At the earliest stage possible, instruct volume contributors to follow Berghahn’s style guide, available at the following two URLs (in long and short versions, respectively):

http://www.berghahnbooks.com/downloads/house_style_US.pdf

http://www.berghahnbooks.com/downloads/style_contribUS.pdf

Note also that ASAO volumes should follow the “author-date” style of citing works, not the “short title” style that Berghahn also lists as an option.

If you are invited to submit your manuscript for review, give an approximate date for submission. Confirm this about 6 weeks before the manuscript is ready so that reviewers can make the time to read the manuscript promptly. You should try to submit clean (but not photo-ready) copy, paginated throughout, with all its parts: tables of contents, list of figures/tables/maps, preface, introduction, all other chapters, conclusions, notes, bibliography. Accurate maps, tables, and figures should be included with the manuscript. You should wait until later to submit biographical notes on each chapter author so that these will be up to date when the book appears. You should also wait until later to make an index for the book. A prospectus with chapter abstracts should accompany the manuscript. The manuscript should be sent to the series editor in hard copies and as attachments. The completed volume should be all in one font with standardized margins and saved in one file; the pagination should be continuous.
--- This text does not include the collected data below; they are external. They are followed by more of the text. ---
/-- **The slab norm of `□_g u` as an iterated real integral**: for `u ∈ C^∞` on the Kerr
exterior whose zero extension `ũ` is `C²` and, near every point, vanishes identically or sits in
the chart with `‖x⃗‖ ≤ ρ`, the bound `slabSqNorm (□_g u) T ≤ μ` gives
`∫_{(0,T]} ∫ (□_g ũ)²(t, y) dy dt ≤ μ`, where `□_g ũ = ∑_μ ∂_μ(g^{μν} ∂_ν ũ)` is the coordinate wave
operator (`Kerr.dalembertian_eq_divergence`). [cite: Sbierski2015, §2 proof of Thm. 2.1 (first condition)] -/
theorem integral_waveOperator_sq_le_of_slabSqNorm_le {u : Kerr.exterior M a → ℝ} {ρ : ℝ}
    (hub : ContDiff ℝ 2 (Function.extend Subtype.val u (0 : E4 → ℝ)))
    (halt : ∀ x, (Function.extend Subtype.val u (0 : E4 → ℝ) =ᶠ[𝓝 x] fun _ ↦ 0) ∨
      (x ∈ (Kerr.exterior M a : Set E4) ∧ E4.spatialNorm x ≤ ρ))
    {T μ : ℝ} (hμ : 0 ≤ μ)
    (hbox : slabSqNorm (Kerr.exterior M a) (fun x ↦
      (Kerr.smoothMetric M a (Kerr.rPlus M a)).toPseudoRiemannianMetric.dalembertian u x) T ≤
        ENNReal.ofReal μ) :
    ∫ t in Set.Ioc 0 T, ∫ y, KerrSchild.waveOperator (Kerr.inverseMetric M a)
      (Function.extend Subtype.val u (0 : E4 → ℝ)) (E4.ofTimeSpace t y) ^ 2 ≤ μ := by
  set ub := Function.extend Subtype.val u (0 : E4 → ℝ) with hub_def
  set wO : E4 → ℝ := KerrSchild.waveOperator (Kerr.inverseMetric M a) ub with hwO
  have hrep : ∀ y : Kerr.exterior M a, u y = ub y := fun y ↦ (extend_val_apply u y).symm
  have hloc : ∀ x, (ub =ᶠ[𝓝 x] fun _ ↦ 0) ∨ 0 < Kerr.radius a x := fun x ↦
    (halt x).imp_right fun h ↦ Kerr.radius_pos_of_mem_region h.1
  have hwO_c : Continuous wO := continuous_waveOperator_inverseMetric hub hloc
  have hwO0 : ∀ x, ρ < E4.spatialNorm x → wO x = 0 := fun x hx ↦ by
    rcases halt x with h | h
    · exact waveOperator_eq_zero_of_eventuallyEq_zero h
    · exact absurd h.2 (not_le.2 hx)
  have hwO2_0 : ∀ x, ρ < E4.spatialNorm x → wO x ^ 2 = 0 := fun x hx ↦ by simp [hwO0 x hx]
  set Bsq : ℝ → ℝ := fun t ↦ ∫ y, wO (E4.ofTimeSpace t y) ^ 2 with hBsq
  have hBsq_c : Continuous Bsq :=
    continuous_integral_slice (f := fun x ↦ wO x ^ 2) (hwO_c.pow 2) hwO2_0
  have hBsq_int : ∀ t, Integrable fun y ↦ wO (E4.ofTimeSpace t y) ^ 2 := fun t ↦
    integrable_slice (f := fun x ↦ wO x ^ 2) (hwO_c.pow 2) hwO2_0 t
  have hBsq0 : ∀ t, 0 ≤ Bsq t := fun t ↦ integral_nonneg fun _ ↦ sq_nonneg _
  -- `□_g u = □ ũ` on the chart
  have hchart : ∀ x : Kerr.exterior M a, Function.extend Subtype.val (fun x ↦
      (Kerr.smoothMetric M a (Kerr.rPlus M a)).toPseudoRiemannianMetric.dalembertian u x)
        (0 : E4 → ℝ) x = wO x := fun x ↦ by
    rw [extend_val_apply]
    exact Kerr.dalembertian_eq_divergence M a (Kerr.rPlus M a) hrep x hub.contDiffAt
  -- pointwise comparison of the integrands
  have hmeasT : MeasurableSet {x : E4 | x 0 ∈ Set.Icc 0 T} :=
    (E4.dx 0).continuous.measurable measurableSet_Icc
  have hpt : ∀ x : E4, Set.indicator {x : E4 | x 0 ∈ Set.Icc 0 T}
      (fun x ↦ ENNReal.ofReal (wO x ^ 2)) x ≤
        Set.indicator {x : E4 | x ∈ (Kerr.exterior M a : Set E4) ∧ 0 ≤ x 0 ∧ x 0 ≤ T}
          (fun x ↦ ENNReal.ofReal (Function.extend Subtype.val (fun x ↦
            (Kerr.smoothMetric M a (Kerr.rPlus M a)).toPseudoRiemannianMetric.dalembertian u x)
              (0 : E4 → ℝ) x ^ 2)) x := by
    intro x
    by_cases hxt : x ∈ {x : E4 | x 0 ∈ Set.Icc 0 T}
    · rw [Set.indicator_of_mem hxt]
      by_cases hxU : x ∈ (Kerr.exterior M a : Set E4)
      · rw [Set.indicator_of_mem (show x ∈ {x : E4 | x ∈ (Kerr.exterior M a : Set E4) ∧
          0 ≤ x 0 ∧ x 0 ≤ T} from ⟨hxU, hxt.1, hxt.2⟩), hchart ⟨x, hxU⟩]
      · have hx0 : wO x = 0 := by
          rcases halt x with h | h
          · exact waveOperator_eq_zero_of_eventuallyEq_zero h
          · exact absurd h.1 hxU
        rw [hx0]
        simp
    · rw [Set.indicator_of_notMem hxt]
      exact zero_le
  -- the slab integral of `(□ũ)²` as an iterated integral
  have hmeas : Measurable fun x ↦ ENNReal.ofReal (wO x ^ 2) :=
    ENNReal.measurable_ofReal.comp (hwO_c.pow 2).measurable
  have hiter : ∫⁻ x in {x : E4 | x 0 ∈ Set.Icc 0 T}, ENNReal.ofReal (wO x ^ 2) =
      ENNReal.ofReal (∫ t in Set.Ioc 0 T, Bsq t) := by
    rw [E4.setLIntegral_timeSlab_eq _ hmeas measurableSet_Icc]
    have hin : ∀ t, ∫⁻ y, ENNReal.ofReal (wO (E4.ofTimeSpace t y) ^ 2) =
        ENNReal.ofReal (Bsq t) := fun t ↦
      (ofReal_integral_eq_lintegral_ofReal (hBsq_int t) (ae_of_all _ fun _ ↦ sq_nonneg _)).symm
    simp_rw [hin]
    rw [← ofReal_integral_eq_lintegral_ofReal hBsq_c.integrableOn_Icc
      (ae_of_all _ fun t ↦ hBsq0 t), integral_Icc_eq_integral_Ioc]
  have hle : ENNReal.ofReal (∫ t in Set.Ioc 0 T, Bsq t) ≤ ENNReal.ofReal μ := by
    rw [← hiter, ← lintegral_indicator hmeasT]
    exact (lintegral_mono hpt).trans hbox
  exact (ENNReal.ofReal_le_ofReal_iff hμ).1 hle

end Conversions

/-! ### (B) from weak beams: approximate solutions supported off the ergoregion with two-sided
initial energy -/

/-- **Sbierski's coordinate-energy beams (B) `SbierskiKerrGaussianBeams` from "weak beams".**
Suppose that for `0 < M`, `0 ≤ a ≤ M` there are `r₁ > 2M`, `R₁` and `0 < e₁`, `e₂` such that for
every `T ≥ 0` and every accuracy `μ > 0` some `C^∞` function `u` on the exterior chart, vanishing
off a compact subset of `{r ≥ r₁} ∩ {‖x⃗‖ ≤ R₁}` of the chart, has
`‖□_g u‖²_{L²(R_{[0,T]})} ≤ μ` and initial coordinate energy `e₁ ≤ E(0) ≤ e₂` — the three
conditions of the proof of Thm. 2.1 of Sbierski (Anal. PDE 8 (2015)) for the normalised beams
`ũ_λ = u_λ/√E₀` (first condition `‖□ũ_λ‖ → 0`, the normalisation, and support in a compact
neighbourhood of the geodesic), *without* the energy characterisation of §4, but with supports off
the ergoregion. Then (B) holds, with `R₀ = R₁ + 1`, `c = (½ − M/r₁) e₁ / 4`, `C = e₂`: the lower
bound for the local energy at the later times is the approximate conservation of the energy of
the Killing field `∂_{t*}`, timelike on `{r > 2M}` (`sliceEnergy_lower_bound_of_tEnergy`), the
accuracy being chosen after `T` as in the printed proof. This is the Killing-energy shortcut that
Sbierski describes for Schwarzschild (§1.2: with a timelike Killing field "one can easily infer
from (1.2) alone that an LED statement in Schwarzschild has to lose differentiability"), which
applies on Kerr to beams supported in `{r ≥ r₁}`, `r₁ > 2M` — e.g. along the retrograde
equatorial photon orbit `r₀ ∈ [3M, 4M]` of §7A (`Kerr.photonOrbitRadius`). With
`SbierskiTrappingObstruction.of_waveCauchyProblem_of_gaussianBeams` the trapping barrier thus
needs, besides the Cauchy problem, only such weak beams.
[cite: Sbierski2015, §1.2 and §2 proof of Thm. 2.1 (three conditions)] -/
theorem SbierskiKerrGaussianBeams.of_weakBeams
    (h : ∀ [Kerr.Facts] [Kerr.SliceFacts] (M a : ℝ), 0 < M → 0 ≤ a → a ≤ M →
      ∃ r₁ R₁ e₁ e₂ : ℝ, 2 * M < r₁ ∧ 0 < e₁ ∧ ∀ T : ℝ, 0 ≤ T → ∀ μ : ℝ, 0 < μ →
        ∃ u : Kerr.exterior M a → ℝ,
          ContMDiff 𝓘(ℝ, E4) 𝓘(ℝ, ℝ) ∞ u ∧
          (∃ S : Set (Kerr.exterior M a), IsCompact S ∧ (∀ x, x ∉ S → u x = 0) ∧
            ∀ x ∈ S, r₁ ≤ Kerr.radius a (x : E4) ∧ E4.spatialNorm (x : E4) ≤ R₁) ∧
          slabSqNorm (Kerr.exterior M a) (fun x ↦
              (Kerr.smoothMetric M a (Kerr.rPlus M a)).toPseudoRiemannianMetric.dalembertian u x)
            T ≤ ENNReal.ofReal μ ∧
          ENNReal.ofReal e₁ ≤ sliceEnergy (Kerr.exterior M a) u 0 ∧
          sliceEnergy (Kerr.exterior M a) u 0 ≤ ENNReal.ofReal e₂) :
    SbierskiKerrGaussianBeams := by
  intro _ _ M a hM ha₀ haM
  obtain ⟨r₁, R₁, e₁, e₂, hr₁, he₁, hT⟩ := h M a hM ha₀ haM
  have hr₁0 : 0 < r₁ := by linarith
  set κ : ℝ := 2⁻¹ - M / r₁ with hκ_def
  have hMr : M / r₁ < 2⁻¹ := by rw [div_lt_iff₀ hr₁0]; linarith
  have hκ : 0 < κ := by rw [hκ_def]; linarith
  refine ⟨R₁ + 1, fun R hR ↦ ⟨κ * e₁ / 4, e₂, by positivity, fun T hT0 ε hε ↦ ?_⟩⟩
  -- ### the accuracy, chosen after `T`
  set D : ℝ := (T + 1) * (1 / κ ^ 2 + 1 / 4) with hD
  have hD0 : 0 < D := by positivity
  set μ : ℝ := min ε (κ * e₁ / 2 / D) with hμ_def
  have hμ0 : 0 < μ := lt_min hε (by positivity)
  have hμε : μ ≤ ε := min_le_left _ _
  have hμsmall : μ * D ≤ κ * e₁ / 2 := by
    calc μ * D ≤ κ * e₁ / 2 / D * D := mul_le_mul_of_nonneg_right (min_le_right _ _) hD0.le
      _ = κ * e₁ / 2 := div_mul_cancel₀ _ hD0.ne'
  obtain ⟨u, hu, ⟨S, hS, hsupp, hS1⟩, hbox, hE1, hE2⟩ := hT T hT0 μ hμ0
  -- ### the zero extension and its support
  set ub := Function.extend Subtype.val u (0 : E4 → ℝ) with hub_def
  have hub : ContDiff ℝ ∞ ub := contDiff_extend_val hu hS hsupp
  have hub2 : ContDiff ℝ 2 ub := hub.of_le (by norm_cast)
  have hub1 : ContDiff ℝ 1 ub := hub.of_le (by norm_cast)
  have halt : ∀ x, (ub =ᶠ[𝓝 x] fun _ ↦ 0) ∨
      (x ∈ (Kerr.exterior M a : Set E4) ∧ E4.spatialNorm x ≤ R₁) :=
    extend_val_eventuallyEq_zero_or hS hsupp fun x hx ↦ ⟨x.2, (hS1 x hx).2⟩
  have halt' : ∀ x, (ub =ᶠ[𝓝 x] fun _ ↦ 0) ∨ (r₁ ≤ Kerr.radius a x ∧ E4.spatialNorm x ≤ R₁) :=
    extend_val_eventuallyEq_zero_or hS hsupp fun x hx ↦ hS1 x hx
  have hvR : ∀ x : Kerr.exterior M a, R ≤ E4.spatialNorm (x : E4) → u x = 0 := fun x hx ↦
    hsupp x fun hxS ↦ by linarith [(hS1 x hxS).2]
  refine ⟨u, hu, ⟨S, hS, hsupp⟩, fun x _ hxR ↦ eq_zero_and_mfderiv_eq_zero_of_vanishing hvR hxR,
    hE2, hbox.trans (ENNReal.ofReal_le_ofReal hμε), fun τ hτ0 hτT ↦ ?_⟩
  -- ### the lower bound for the local energy
  have hboxE4 := integral_waveOperator_sq_le_of_slabSqNorm_le hub2 halt hμ0.le hbox
  have hslice := fun σ ↦ sliceEnergy_eq_ofReal_integral hub1 halt σ
  have hE0_nonneg : 0 ≤ ∫ y, ∑ ν, fderiv ℝ ub (E4.ofTimeSpace 0 y) (E4.basisVector ν) ^ 2 :=
    integral_nonneg fun _ ↦ Finset.sum_nonneg fun _ _ ↦ sq_nonneg _
  have he₁' : e₁ ≤ ∫ y, ∑ ν, fderiv ℝ ub (E4.ofTimeSpace 0 y) (E4.basisVector ν) ^ 2 := by
    rw [← ENNReal.ofReal_le_ofReal_iff hE0_nonneg, ← hslice 0]
    exact hE1
  have hcore := sliceEnergy_lower_bound_of_tEnergy (a := a) hM.le hr₁ hr₁0 hub2 halt' hT0
    hboxE4 he₁' hμsmall hτ0 hτT
  rw [localSliceEnergy_eq_sliceEnergy_of_support (by linarith : R₁ ≤ R) halt τ, hslice τ]
  exact ENNReal.ofReal_le_ofReal hcore

end Literature.Barriers.FinalStateConjecture

end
PHASE 3: REVIEW AND REVISION

The Series Editor will mail the manuscript at ASAO expense to appropriate qualified reviewers among the three members of the Editorial Advisory Board, or other reviewers if appropriate.

The manuscript may be recommended to Berghahn (with or without revisions), rejected, or the volume editor(s) may be requested to revise and resubmit the manuscript for a second round of reviewing. Individual chapters may be rejected or chapter authors may be requested to revise and resubmit. If the ASAO Book Board accepts the manuscript with revisions, the revised manuscript should be submitted with a cover letter describing how editors and contributors address editorial comments and suggestions. Please submit the manuscript via email and as a hard copy. The email version should present the manuscript as one document with cover page and table of contents.


PHASE 4: PRODUCTION


Once your volume has been recommended by the ASAO Book Series Board to Berghahn for publication, and Berghahn has agreed with the recommendation (based on examination of the reader’s reports and other supporting materials), the volume editors submit the final, corrected manuscript to Berghahn, and the volume editors work with Berghahn’s production team through the further stages of bringing the work to publication. It takes up to one year from this point of production to being available for distribution. Some specific aspects of the production process are described at the following “author info” page on Berghahn’s website, a bit down the page under the heading “PRODUCTION”:

http://www.berghahnbooks.com/index.php?pg=author_info


PHASE 5: DISTRIBUTION

Berghahn publishes the book initially in hardcover, and then a year later brings the book out in softcover. The Press handles distribution and advertising, including displays at the meetings. Some further information about publicity and distribution can be found at the same “author info” page at Berghahn’s website listed a moment ago, via the link “What to Expect when my Book is Published by Berghahn Books.”